N = train.shape[0]                     # Number of documents
S = labels_train.sum()                 # Number of relevant documents

df_t = train.sum(axis=0)               # Words document frequencies
s = train[labels_train>0].sum(axis=0)  # Words relevant document frequencies


def calculate_ct(N, S, s, df_t, alpha=0.001):
    return np.log(
                    ((s+alpha)/(S-s+alpha)) /
                    ((df_t-s+alpha)/(N-df_t-S+s+alpha))
                 )


def accuracy(ct, test, labels_test, threshold=0.5):
    rsvs = (test * ct).sum(axis=1)
    return (((rsvs > threshold) == (labels_test)).sum() / float(len(test)))


def precision(ct, test, labels_test, threshold=0.5):
    rsv_real_positives = (test * ct).sum(axis=1)[labels_test==1]
    total_correct_positives = rsv_real_positives[rsv_real_positives > threshold].shape[0]
    total_real_positives = labels_test.sum()
    
    return total_correct_positives / total_real_positives
    
def recall(ct, test, labels_test, threshold=0.5):
    rsvs = (test * ct).sum(axis=1)
    
    rsv_real_positives = rsvs[labels_test==1]
    total_correct_positives = rsv_real_positives[rsv_real_positives > threshold].shape[0]
    
    total_positives_suggested = rsvs[rsvs>threshold].shape[0]
    try:
        return float(total_correct_positives)  / (total_positives_suggested)
    except:
        return 0
    

def F(ct, test, labels_test, threshold):
    PR = precision(ct, test, labels_test, threshold)
    R = recall(ct, test, labels_test, threshold)
    return (2.0 * PR * R) / (PR + R)

# plotting
fig = plt.figure()
ax = fig.add_subplot(111)

blue_patch = mpatches.Patch(color='blue', label='F')
green_patch = mpatches.Patch(color='green', label='accuracy')
#red_patch = mpatches.Patch(color='red', label='precision')
#black_patch = mpatches.Patch(color='black', label='recall')

ax.legend(handles=[green_patch, blue_patch])
ax.set_ylim([0, 1.5])
ax.set_xlabel('threshold')
ax.set_ylabel('F')
ct=calculate_ct(N, S, s, df_t)
#calculate accuracy for threshold values between -40 and 40
ax.plot(np.arange(-40, 40, 1), [F(ct, test, labels_test, i) for i in np.arange(-40, 40, 1)], color='blue')
ax.plot(np.arange(-40, 40, 1), [accuracy(ct, test, labels_test, i) for i in np.arange(-40, 40, 1)], color='green')
#ax.plot(np.arange(-40, 40, 1), [precision(ct, test, labels_test, i) for i in np.arange(-40, 40, 1)], color='red')
#ax.plot(np.arange(-40, 40, 1), [recall(ct, test, labels_test, i) for i in np.arange(-40, 40, 1)], color='black')


<IPython.core.display.Javascript object>

[<matplotlib.lines.Line2D at 0x1108ed610>]

## Find out how accuracy changes when threshold and alpha changes

In [3]:
xx, yy = np.meshgrid(np.arange(-40, 40, 1), np.arange(0.01, 1100, 100))
Z = np.c_[xx.ravel(), yy.ravel()]
z = [F(calculate_ct(N, S, s, df_t, alpha=y), test, labels_test, x) for x,y in Z]

fig = plt.figure()
ax = fig.gca(projection='3d')
ax.set_xlabel('threshold')
ax.set_ylabel('alpha')
ax.set_zlabel('F')
ax.plot_trisurf(xx.ravel(), yy.ravel(), z, cmap=cm.jet, linewidth=0.02)

<IPython.core.display.Javascript object>

<mpl_toolkits.mplot3d.art3d.Poly3DCollection at 0x110b88d50>

As you can see smoothing factor(alpha) did not affect the accuracy.

## Conclusion

$\hspace{10 mm}$Although probabilistic model makes too many assumptions that are gravely wrong, it is useful for ranking purposes.
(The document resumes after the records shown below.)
import Mathlib
import HarnessLib
import Literature.Analysis.FluidPDE.OseenMildPressureIdentification
import Literature.Analysis.FluidPDE.TsaiLocalPressureSup
import Summits.NavierStokesRegularity.NavierStokesRegularity.Theorems.PoloidalWindowDoorPoloidalWindowRigiditySparseEnergyScaledEnergyOfSplit
import Summits.NavierStokesRegularity.NavierStokesRegularity.Theorems.PoloidalWindowDoorPoloidalWindowRigiditySparseEnergyPressureSplitNear
import Summits.NavierStokesRegularity.NavierStokesRegularity.Theorems.PoloidalWindowDoorPoloidalWindowRigiditySparseEnergyPressureSplitFar

/-!
# Route `PoloidalWindowDoor`, crux `PoloidalWindowRigidity` (stmt-19708), line `sparse_energy` (cstrat g11) —
# stub S1, FILE C (discharge of the window pressure split), piece C6: THE WINDOW PRESSURE SPLIT OF THE TYPE-I CLASS

Seat ns-poloidal-K2-p2 g10 (LEAD-lineage on 19708; file `--supports`).  For a profile `v` of the route's Type-I ancient mild class
(`HasTypeITimeDecay C v`, continuity, Oseen mildness between any two negative times, divergence-free slices) and every window
`(T, 0)`, `T < 0`, the classical pressure `q` of the window (`IsTypeIAncientMild.exists_isClassicalNSSolutionOn_Ioo`) SPLITS on every
ball `B̄(a,2R)` at every time `t ∈ (T,0)` as `q(t) = c + p₁ + p₂` with

* `p₁ = Q[ϑ•v(t)]` (`ϑ = cutoff (4R) (a − ·)`), `√∫_{B̄(a,2R)} p₁² ≤ κ₁ · (C/√(−t)) · √∫ cutoff(8R)(a−·)|v(t)|²`
  (ns-es-p1's C5 `…SparseEnergyPressureSplitNear.exists_sqrt_setIntegral_sq_pressurePotential_cutField_le`, Stein `p = 2`);
* `p₂ = Q₂^{R,2R}[ϑ•v(t)] − farPotentialMod R 2R a v(t)`, `osc_{B̄(a,2R)} p₂ ≤ κ₂ R Σ'_k ((2^kR)⁻¹)⁴ ∫ cutoff(2^{k+1}R)(a−·)|v(t)|²`
  (ns-es-p1's C3/C4 `…SparseEnergyPressureSplitFar.abs_farSplit_sub_le`; this seat's twin `…SparseEnergyFarOscillation`);
* `κ₁, κ₂` UNIVERSAL (independent of the profile, the window, the time, the ball).

The identification `q(t) = pressurePotentialMod a (v t) + C(t)` is ns-es-p1's `PressureNormalisation.pressure_eq_pressurePotentialMod_add_const_of_oseenMild`
on the SUB-window `(T, t/2)` (where `|v| ≤ C/√(−t/2)` and, by the class rates `…ClassSpaceTimeRates`, `|∂ᵢ∂ⱼ(vᵢvⱼ)|` is bounded via
`TsaiLocalPressureSup.abs_pressureSource_le`), and the slice split is ns-es-p1's `exists_pressurePotentialMod_split` (C1 of K2-p2 g9 + C2).

`window_split` is EXACTLY the hypothesis `hwin` (with its `κ₁ κ₂ ≥ 0`) of `…SparseEnergyScaledEnergyOfSplit.scaledEnergy_of_split`; the sibling
closing file `…SparseEnergyScaledEnergy` then proves S1 `stub_scaledEnergy` verbatim.

WHAT THIS IS NOT: not a claim about Navier–Stokes regularity or blow-up; an a-priori pressure representation for hypothetical Type-I
ancient profiles (bears_on LADDER-NS N0 via crux 19708, line sparse_energy, stub S1). [folklore]
-/

noncomputable section

-- the summit and its single sub-problem share the name (CONVENTIONS §1), as in every Theorems file
set_option linter.dupNamespace false

namespace Summit.NavierStokesRegularity.NavierStokesRegularity.Theorems.PoloidalWindowDoorPoloidalWindowRigiditySparseEnergyWindowSplit

-- nested operator types `ℝ³ →L[ℝ] ℝ³ →L[ℝ] ℝ³ →L[ℝ] ℝ`
set_option maxSynthPendingDepth 3

open MeasureTheory Set Function Filter Topology Metric
open scoped ENNReal ContDiff
open Literature.Analysis Literature.Analysis.FluidPDE
open Summit.NavierStokesRegularity.NavierStokesRegularity.Theorems.PoloidalWindowDoorPoloidalWindowRigidityWindow
open Summit.NavierStokesRegularity.NavierStokesRegularity.Theorems.PoloidalWindowDoorPoloidalWindowRigidityClassSpaceTimeRates
open Summit.NavierStokesRegularity.NavierStokesRegularity.Theorems.PoloidalWindowDoorPoloidalWindowRigiditySparseEnergyPressureSplitNear
open Summit.NavierStokesRegularity.NavierStokesRegularity.Theorems.PoloidalWindowDoorPoloidalWindowRigiditySparseEnergyPressureSplitFar

variable {C : ℝ} {v : ℝ → EuclideanSpace ℝ (Fin 3) → EuclideanSpace ℝ (Fin 3)}

/-- **The quadratic source of the class is bounded on every sub-window `(−∞, τ)`, `τ < 0`.**  For a profile of the Type-I class,
`|∂ᵢ∂ⱼ(vᵢvⱼ)(s, x)| ≤ N_G(τ)` for all `s < τ` and all `x`: `TsaiLocalPressureSup.abs_pressureSource_le` with the class rates
`|v(s)| ≤ C/√(−s)`, `‖Dv(s)‖ ≤ K₁/(−s)`, `‖D²v(s)‖ ≤ K₂/((−s)√(−s))` (`…ClassSpaceTimeRates`), all monotone in `−s ≥ −τ`. [folklore] -/
theorem exists_abs_pressureSource_le_of_class (hrate : HasTypeITimeDecay C v)
    (hcont : ContinuousOn (uncurry v) (Iio (0 : ℝ) ×ˢ univ))
    (hmild : ∀ s t : ℝ, s < t → t < 0 → ∀ x,
      v t x = UnboundedOperators.heatExtension (v s) (t - s) x - oseenDuhamel 1 s v v t x)
    (hdiv : ∀ t < 0, VectorCalculus.IsDivFree (v t)) {τ : ℝ} (hτ : τ < 0) :
    ∃ NG : ℝ, ∀ s < τ, ∀ x, |pressureSource (v s) x| ≤ NG := by
  have hC0 : 0 ≤ C := by
    have h := hrate (-1) (by norm_num) 0
    rw [neg_neg, Real.sqrt_one, div_one] at h
    exact (norm_nonneg _).trans h
  obtain ⟨K₁, hK₁0, hK₁⟩ := exists_fderiv_rate_of_class' hrate hcont hmild
  obtain ⟨K₂, hK₂0, hK₂⟩ := exists_iteratedFDeriv_two_rate_of_class' hrate hcont hmild
  have hmildA := isTypeIAncientMild_of_class hrate hcont hmild hdiv
  set Tn : ℝ := ‖(traceCLM : (EuclideanSpace ℝ (Fin 3) →L[ℝ] EuclideanSpace ℝ (Fin 3)) →L[ℝ] ℝ)‖ with hTn
  have hTn0 : 0 ≤ Tn := norm_nonneg _
  have hnτ : 0 < -τ := neg_pos.2 hτ
  have hsτ : 0 < Real.sqrt (-τ) := Real.sqrt_pos.2 hnτ
  refine ⟨2 * Tn * (K₂ / ((-τ) * Real.sqrt (-τ))) * (C / Real.sqrt (-τ)) + (Tn + Tn ^ 2) * (K₁ / (-τ)) ^ 2,
    fun s hs x => ?_⟩
  have hs0 : s < 0 := hs.trans hτ
  have hns : 0 < -s := neg_pos.2 hs0
  have hss : 0 < Real.sqrt (-s) := Real.sqrt_pos.2 hns
  have hτs : -τ ≤ -s := by linarith
  have hsq : Real.sqrt (-τ) ≤ Real.sqrt (-s) := Real.sqrt_le_sqrt hτs
  have hsm : IsSmoothSpaceTimeOn (Iio (0 : ℝ)) v := hmildA.contDiffOn
  have hv2 : ContDiff ℝ 2 (v s) := (hsm.contDiff_slice (mem_Iio.2 hs0)).of_le (by norm_cast)
  -- the three rates at time `s`, weakened to `τ`
  have h0 : ‖v s x‖ ≤ C / Real.sqrt (-τ) :=
    (hrate s hs0 x).trans (div_le_div_of_nonneg_left hC0 hsτ hsq)
  have h1 : ‖fderiv ℝ (v s) x‖ ≤ K₁ / (-τ) :=
    (hK₁ s hs0 x).trans (div_le_div_of_nonneg_left hK₁0 hnτ hτs)
  have h2 : ‖fderiv ℝ (fderiv ℝ (v s)) x‖ ≤ K₂ / ((-τ) * Real.sqrt (-τ)) := by
    rw [← norm_iteratedFDeriv_one (𝕜 := ℝ) (fderiv ℝ (v s)), norm_iteratedFDeriv_fderiv]
    exact (hK₂ s hs0 x).trans (div_le_div_of_nonneg_left hK₂0 (mul_pos hnτ hsτ)
      (mul_le_mul hτs hsq hsτ.le hns.le))
  have hG := abs_pressureSource_le hv2 x
  calc |pressureSource (v s) x|
      ≤ 2 * Tn * ‖fderiv ℝ (fderiv ℝ (v s)) x‖ * ‖v s x‖ + (Tn + Tn ^ 2) * ‖fderiv ℝ (v s) x‖ ^ 2 := hG
    _ ≤ 2 * Tn * (K₂ / ((-τ) * Real.sqrt (-τ))) * (C / Real.sqrt (-τ)) + (Tn + Tn ^ 2) * (K₁ / (-τ)) ^ 2 := by
        gcongr

/-- **C6 — THE WINDOW PRESSURE SPLIT OF THE TYPE-I CLASS** (= the hypothesis `hwin` of `…SparseEnergyScaledEnergyOfSplit.scaledEnergy_of_split`,
with universal constants `κ₁, κ₂ ≥ 0`).  For a profile `v` of the Type-I ancient mild class there are `κ₁, κ₂ ≥ 0` such that for every
`T < 0` the window `(T,0)` carries a classical pressure `q` with: for all `t ∈ (T,0)`, centres `a` and radii `R > 0` there are `c ∈ ℝ` and
`p₁, p₂` with `p₁` continuous, `q(t) = c + p₁ + p₂` on `B̄(a,2R)`, `√∫_{B̄(a,2R)} p₁² ≤ κ₁ (C/√(−t)) √∫ cutoff(8R)(a−·)|v(t)|²`, and an
oscillation bound `O ≥ 0` of `p₂` over `B̄(a,2R)` with `O ≤ κ₂ R Σ'_k ((2^kR)⁻¹)⁴ ∫ cutoff(2^{k+1}R)(a−·)|v(t)|²`. [folklore] -/
theorem window_split (hrate : HasTypeITimeDecay C v)
    (hcont : ContinuousOn (uncurry v) (Iio (0 : ℝ) ×ˢ univ))
    (hmild : ∀ s t : ℝ, s < t → t < 0 → ∀ x,
      v t x = UnboundedOperators.heatExtension (v s) (t - s) x - oseenDuhamel 1 s v v t x)
    (hdiv : ∀ t < 0, VectorCalculus.IsDivFree (v t)) :
    ∃ κ₁ κ₂ : ℝ, 0 ≤ κ₁ ∧ 0 ≤ κ₂ ∧ ∀ T : ℝ, T < 0 → ∃ q : ℝ → EuclideanSpace ℝ (Fin 3) → ℝ,
      IsClassicalNSSolutionOn (Ioo T 0) 1 0 v q ∧
      ∀ t ∈ Ioo T 0, ∀ (a : EuclideanSpace ℝ (Fin 3)) (R : ℝ), 0 < R →
        ∃ (c : ℝ) (p₁ p₂ : EuclideanSpace ℝ (Fin 3) → ℝ), Continuous p₁ ∧ (∀ x ∈ closedBall a (2 * R), q t x = c + p₁ x + p₂ x) ∧
          Real.sqrt (∫ x in closedBall a (2 * R), p₁ x ^ 2) ≤
            κ₁ * (C / Real.sqrt (-t)) * Real.sqrt (∫ x, cutoff (8 * R) (a - x) * ‖v t x‖ ^ 2) ∧
          ∃ O : ℝ, 0 ≤ O ∧ (∀ x ∈ closedBall a (2 * R), ∀ y ∈ closedBall a (2 * R), |p₂ x - p₂ y| ≤ O) ∧
            O ≤ κ₂ * R * ∑' k : ℕ, ((2 : ℝ) ^ k * R)⁻¹ ^ 4 * ∫ x, cutoff ((2 : ℝ) ^ (k + 1) * R) (a - x) * ‖v t x‖ ^ 2 := by
  obtain ⟨κ₁, hκ₁0, hκ₁⟩ := exists_sqrt_setIntegral_sq_pressurePotential_cutField_le
  obtain ⟨M, hM0, hM⟩ := PoloidalWindowDoorPoloidalWindowRigiditySparseEnergyPressureSplitFar.exists_norm_fderiv3_newtonKernel_le
  refine ⟨κ₁, 64 * M, hκ₁0, by positivity, fun T hT => ?_⟩
  have hC0 : 0 ≤ C := by
    have h := hrate (-1) (by norm_num) 0
    rw [neg_neg, Real.sqrt_one, div_one] at h
    exact (norm_nonneg _).trans h
  have hmildA := isTypeIAncientMild_of_class hrate hcont hmild hdiv
  obtain ⟨q, hcl⟩ := hmildA.exists_isClassicalNSSolutionOn_Ioo hT
  refine ⟨q, hcl, fun t ht a R hR => ?_⟩
  have ht0 : t < 0 := ht.2
  have hnt : 0 < -t := neg_pos.2 ht0
  -- (1) the identification on the sub-window `(T, t/2)`
  set τ : ℝ := t / 2 with hτ
  have hτ0 : τ < 0 := by rw [hτ]; linarith
  have htτ : t < τ := by rw [hτ]; linarith
  have hnτ : 0 < -τ := neg_pos.2 hτ0
  have hsτ : 0 < Real.sqrt (-τ) := Real.sqrt_pos.2 hnτ
  have hsub : Ioo T τ ⊆ Ioo T 0 := Ioo_subset_Ioo_right hτ0.le
  have hcl' : IsClassicalNSSolutionOn (Ioo T τ) 1 0 v q := hcl.mono hsub (uniqueDiffOn_Ioo T τ)
  have htI : t ∈ Ioo T τ := ⟨ht.1, htτ⟩
  have hN : ∀ s ∈ Ioo T τ, ∀ x, ‖v s x‖ ≤ C / Real.sqrt (-τ) := by
    intro s hs x
    have hs0 : s < 0 := hs.2.trans hτ0
    exact (hrate s hs0 x).trans (div_le_div_of_nonneg_left hC0 hsτ (Real.sqrt_le_sqrt (by linarith [hs.2])))
  obtain ⟨NG, hNG⟩ := exists_abs_pressureSource_le_of_class hrate hcont hmild hdiv hτ0
  have hG : ∀ s ∈ Ioo T τ, ∀ x, |pressureSource (v s) x| ≤ NG := fun s hs x => hNG s hs.2 x
  have hmild' : ∀ s ∈ Ioo T τ, ∀ s' ∈ Ioo T τ, s < s' → ∀ x,
      v s' x = UnboundedOperators.heatExtension (v s) (s' - s) x - oseenDuhamel 1 s v v s' x :=
    fun s _ s' hs' hss' x => hmild s s' hss' (hs'.2.trans hτ0) x
  obtain ⟨Cq, hCq⟩ :=
    PressureNormalisation.pressure_eq_pressurePotentialMod_add_const_of_oseenMild hcl' hN hG hmild' a htI
  -- (2) the slice `u = v t`: smooth, `|u| ≤ C/√(−t)`
  have hu : ContDiff ℝ ∞ (v t) := hcl.contDiff_velocity ht
  have hNt : ∀ z, ‖v t z‖ ≤ C / Real.sqrt (-t) := fun z => hrate t ht0 z
  obtain ⟨c, hc⟩ := exists_pressurePotentialMod_split hR hu hNt a a
  obtain ⟨hws, hwc, hwle, -⟩ := cutField_smooth hu a hR
  set w : EuclideanSpace ℝ (Fin 3) → EuclideanSpace ℝ (Fin 3) := fun z => cutoff (4 * R) (a - z) • v t z with hw
  have hw2c : HasCompactSupport fun y => ‖w y‖ ^ 2 := hwc.norm.comp_left (g := fun r : ℝ => r ^ 2) (zero_pow two_ne_zero)
  have hL2w : Integrable fun y => ‖w y‖ ^ 2 := (hws.continuous.norm.pow 2).integrable_of_hasCompactSupport hw2c
  have hp₁c : Continuous (pressurePotential w) := (contDiff_pressurePotential (contDiff_infty.1 hws 4) hL2w).continuous
  have hR1 : 0 < R * 1 := by linarith
  have hR12 : R * 1 < R * 2 := by linarith
  have hR2 : R * 2 ≤ 2 * R := by linarith
  refine ⟨Cq + c, pressurePotential w, fun x => farPotential (R * 1) (R * 2) w x - farPotentialMod (R * 1) (R * 2) a (v t) x,
    hp₁c, fun x hx => ?_, (hκ₁ (v t) (C / Real.sqrt (-t)) hu hNt a R hR).2, ?_⟩
  · rw [hCq x, hc x hx]
    ring
  · refine ⟨64 * M * R * ∑' k : ℕ, ((2 : ℝ) ^ k * R)⁻¹ ^ 4 * ∫ x, cutoff ((2 : ℝ) ^ (k + 1) * R) (a - x) * ‖v t x‖ ^ 2,
      ?_, fun x hx y hy => abs_farSplit_sub_le hR1 hR12 hR hR2 hu.continuous hNt a a hM0 hM hx hy, le_of_eq (by ring)⟩
    refine mul_nonneg (by positivity) (tsum_nonneg fun k => mul_nonneg (pow_nonneg (inv_nonneg.2 (by positivity)) 4)
      (integral_nonneg fun x => mul_nonneg (cutoff_nonneg _ _) (sq_nonneg _)))

end Summit.NavierStokesRegularity.NavierStokesRegularity.Theorems.PoloidalWindowDoorPoloidalWindowRigiditySparseEnergyWindowSplit

end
One of the assumptions was that, words in the documents are independent of each other. Even though this assumption could break tasks like speech recognition, for information retrieval purposes it is very helpful assumption because IR generally does not depend on the structure of sentences. One drawback of probabilistic model is that you have to recalculate relevancy of all documents, whenever a term relevancy changes. This takes too much time, that's why you might change document relevancies after sum of ct differences exceed a threshold, which is very wrong if the available data is very small. That's why probabilistic model is rarely implemented for large scale Information retrieval applications.